Claude, built by Anthropic, takes a fundamentally different approach to uncertain information. Where ChatGPT confidently generates fictional case citations that look indistinguishable from real ones, Claude is designed to say "I don't know" when it is not confident in an answer. That sounds like a small distinction, but in legal practice, it is the difference between filing a brief that gets you sanctioned and getting a response that tells you to go verify something yourself. Claude is not perfect, and no AI tool should be used without verification. But a tool that flags its own uncertainty is categorically safer than one that presents fabrications with the same confidence as facts.

Perplexity has also become a go-to for legal professionals who want AI-assisted research without the hallucination roulette. Perplexity's core feature is that it cites real sources with actual links for every claim it makes. You can click through and verify that the citation exists, that the case was real, that the holding says what Perplexity claims it says. It is not a replacement for Westlaw or LexisNexis, but it is a dramatically safer starting point than asking ChatGPT to generate your case law and hoping for the best.

The March 2026 hallucination detection tool for legal briefs is a welcome development, but it is also an indictment. We now need AI tools to catch the mistakes of other AI tools. If lawyers had simply used platforms that cite real sources, like Perplexity, or platforms that flag uncertainty, like Claude, most of these 1,000 cases would never have happened.

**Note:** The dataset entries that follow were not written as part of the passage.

import Mathlib.Analysis.SpecialFunctions.Pow.Real
import Mathlib.Analysis.SpecialFunctions.Log.Basic
import Mathlib.Analysis.SpecialFunctions.Sqrt
import Literature.Computability.Complexity.CliqueApproximatorsWide
import Literature.Computability.Complexity.CircuitLowerBoundsProofs
import HarnessLib

/-!
# Exponential monotone lower bound for `(k-1, k)`-clique functions, `k = ⌊√m⌋`

The lower-bound half of Tardos's exponential gap (Tardos 1988, p. 141, "Corollary
(A. A. Razborov; N. Alon and R. Boppana)" with `f(v) = ⌊√v⌋`; Jukna 2012, Thm. 9.26 and the
proof of Thm. 9.28, PDF pp. 283–286), PROVED for monotone Boolean circuits over `{∧₂, ∨₂}` in
the exponent `m^{1/8}` that `Literature.Barriers.PneNP.Jukna2012_cliqueLike_sqrt_lowerBound`
asks for:

* `cliqueSqrt_monotone_lowerBound` — for all large `m`, every function `f` on the edges of
  `K_m` that accepts every `⌊√m⌋`-clique and rejects the complete multipartite graph of every
  `(⌊√m⌋ - 1)`-colouring has `2 ^ (m ^ (1/8)) ≤ C.size` for every circuit `C` over
  `monotoneBasis` computing `f`.

## Proof

Razborov's approximation method in the Alon–Boppana lattice `K(m, r, l)` in the wide regime
(`razborov_dichotomy_wide`, `CliqueApproximatorsWide.lean`) with `m = eᴸ`, clique size
`s = k = ⌊√m⌋`, `g = k - 1` colours, `l = ⌊e^{L/8}⌋ = ⌊m^{1/8}⌋` and `r = ⌈e^{L/4 - 1}⌉`,
followed by two counting estimates with crude constants (Alon–Boppana 1987, §3.3–3.4 / proof
of Lemma 3.14; Jukna 2012, proof of Thm. 9.26):

* `caseA_bound_wide` (the approximator accepts everything): since `l² ≤ g e^{-L/8}`,
  Bernoulli's inequality gives `g(g-1)⋯(g-l+1) ≥ g^l (1 - l²/g) ≥ g^l (1 - e^{-L/8})`, so each
  OR gate wrongly accepts at most a fraction `|𝒱(l)| e^{-rL/8}` of the `g^m` colourings, whence
  `t ≥ e^{rL/8} / (m+1)^l ≥ exp((L/8) e^{L/4-1} - (L+1) e^{L/8}) ≥ exp(e^{L/8})`;
* `caseB_bound_wide` (every `s`-clique is lost at an AND gate or contains a minimal member):
  `C(m,s) ≤ 2 t ρ^{2l} C(m-l-1, s-l-1)` with `ρ = r - 1`, and
  `C(m-l-1, s-l-1) ≤ C(m,s) (s/m)^{l+1}`, `ρ² s/m ≤ e^{-2}`, whence `t ≥ e^{2l}/2 ≥ exp(e^{L/8})`.

Both use only `1 + y ≤ eʸ`; the threshold is `L ≥ 88`. The exponent `m^{1/8}` is Jukna's (the
argument gives `2^{Ω(m^{1/4}/log m)}`, Alon–Boppana / Tardos's `exp(c f(v)^{1/2})`; not needed).

## References

* É. Tardos, *The gap between monotone and non-monotone circuit complexity is exponential*,
  Combinatorica 8 (1988) 141–142, p. 141 (Corollary) [Tardos1988].
* N. Alon, R. B. Boppana, *The monotone circuit complexity of Boolean functions*,
  Combinatorica 7 (1987) 1–22, Thm. 2.1, Lemma 3.13, Lemma 3.14, §3.4 [AlonBoppana1987].
* S. Jukna, *Boolean Function Complexity* (2012), Thm. 9.26 and proof of Thm. 9.28
  (PDF pp. 283–286) [Jukna2012].
-/

namespace Literature.Computability.Complexity

open Finset Razborov Real Filter

/-! ### An elementary falling-factorial estimate -/

/-- `g^l (1 - l²/g) ≤ g(g-1)⋯(g-l+1)` for `l ≤ g`, `g > 0`: Bernoulli's inequality
`1 + l a ≤ (1 + a)^l` with `a = (1 - l)/g`, applied to `(g + 1 - l)^l ≤ g(g-1)⋯(g-l+1)`.
[folklore] -/
theorem pow_mul_one_sub_le_descFactorial {g l : ℕ} (hlg : l ≤ g) (hg : 0 < g) :
    (g : ℝ) ^ l * (1 - (l : ℝ) * l / g) ≤ (g.descFactorial l : ℝ) := by
  have hg' : (0 : ℝ) < g := by exact_mod_cast hg
  have hl0 : (0 : ℝ) ≤ l := Nat.cast_nonneg l
  have hlg' : (l : ℝ) ≤ g := by exact_mod_cast hlg
  have h1 : (((g + 1 - l : ℕ) : ℝ)) ^ l ≤ (g.descFactorial l : ℝ) := by
    exact_mod_cast Nat.pow_sub_le_descFactorial g l
  have hcast : ((g + 1 - l : ℕ) : ℝ) = (g : ℝ) * (1 + (1 - l) / g) := by
    rw [Nat.cast_sub (by omega : l ≤ g + 1)]; push_cast; field_simp; ring
  have hB : 1 + (l : ℝ) * ((1 - l) / g) ≤ (1 + (1 - l) / g) ^ l := by
    refine one_add_mul_le_pow ?_ l
    rw [le_div_iff₀ hg']
    linarith
  have hkey : 1 - (l : ℝ) * l / g ≤ 1 + (l : ℝ) * ((1 - l) / g) := by
    have h2 : (l : ℝ) * ((1 - l) / g) = l / g - (l : ℝ) * l / g := by ring
    have h3 : (0 : ℝ) ≤ l / g := div_nonneg hl0 hg'.le
    linarith
  calc (g : ℝ) ^ l * (1 - (l : ℝ) * l / g)
      ≤ (g : ℝ) ^ l * (1 + (l : ℝ) * ((1 - l) / g)) :=
        mul_le_mul_of_nonneg_left hkey (by positivity)
    _ ≤ (g : ℝ) ^ l * (1 + (1 - l) / g) ^ l := mul_le_mul_of_nonneg_left hB (by positivity)
    _ = ((g : ℝ) * (1 + (1 - l) / g)) ^ l := by rw [mul_pow]
    _ = (((g + 1 - l : ℕ) : ℝ)) ^ l := by rw [hcast]
    _ ≤ _ := h1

Some forward-thinking law firms have already made the switch. They are using Claude for drafting and analysis work where the model's tendency to express uncertainty prevents the kind of confident fabrication that gets attorneys sanctioned. They are using Perplexity for preliminary research because every claim comes with a verifiable source link. And they are running their final briefs through the new March 2026 citation verification tool as a last line of defense before filing.

None of this is about being anti-AI. AI is going to transform legal practice, and the firms that use it effectively will have an enormous advantage. But "effectively" does not mean "recklessly." It means choosing the right tool for the job. ChatGPT was designed to be a general-purpose conversational assistant. It was not designed for a profession where inventing a single citation can get you fined $31,000 and referred to the bar for disciplinary action. Other tools were built with exactly that kind of stakes in mind, and lawyers who are still using ChatGPT for legal research in 2026 are choosing the most dangerous option available when better alternatives exist right now.

The Verdict

Over 1,000 documented cases. At least 15 monetary sanctions. Fines up to $31,000. One of the nation's largest law firms caught three times. And the rate of new incidents is accelerating, not slowing. The legal profession's AI hallucination crisis is not a growing pain. It is a structural failure that will continue until courts mandate automated citation verification at the point of filing. Voluntary compliance has failed. The data proves it.

The legal profession likes to think of itself as careful, methodical, and committed to accuracy above all else. That self-image is being destroyed, one fabricated citation at a time. More than 1,000 times, an attorney looked at AI-generated output and decided it was good enough to submit to a court of law without verifying it. More than 1,000 times, clients paid for legal work built on fictional foundations. More than 1,000 times, the system that is supposed to be the most rigorous arbiter of truth in our society was fed lies generated by a machine.

The solution is not to ban AI from legal practice. The solution is to acknowledge that AI hallucinations are not edge cases or rare malfunctions. They are a fundamental feature of how these tools work. Every output must be verified. Every citation must be checked. Every attorney who signs a brief is personally responsible for the law cited within it. These principles are not new. They are as old as the profession itself. The only thing that has changed is that the temptation to skip the verification has never been stronger, and the consequences of doing so have never been more visible.

One thousand cases and counting. The number will be higher by the time you finish reading this.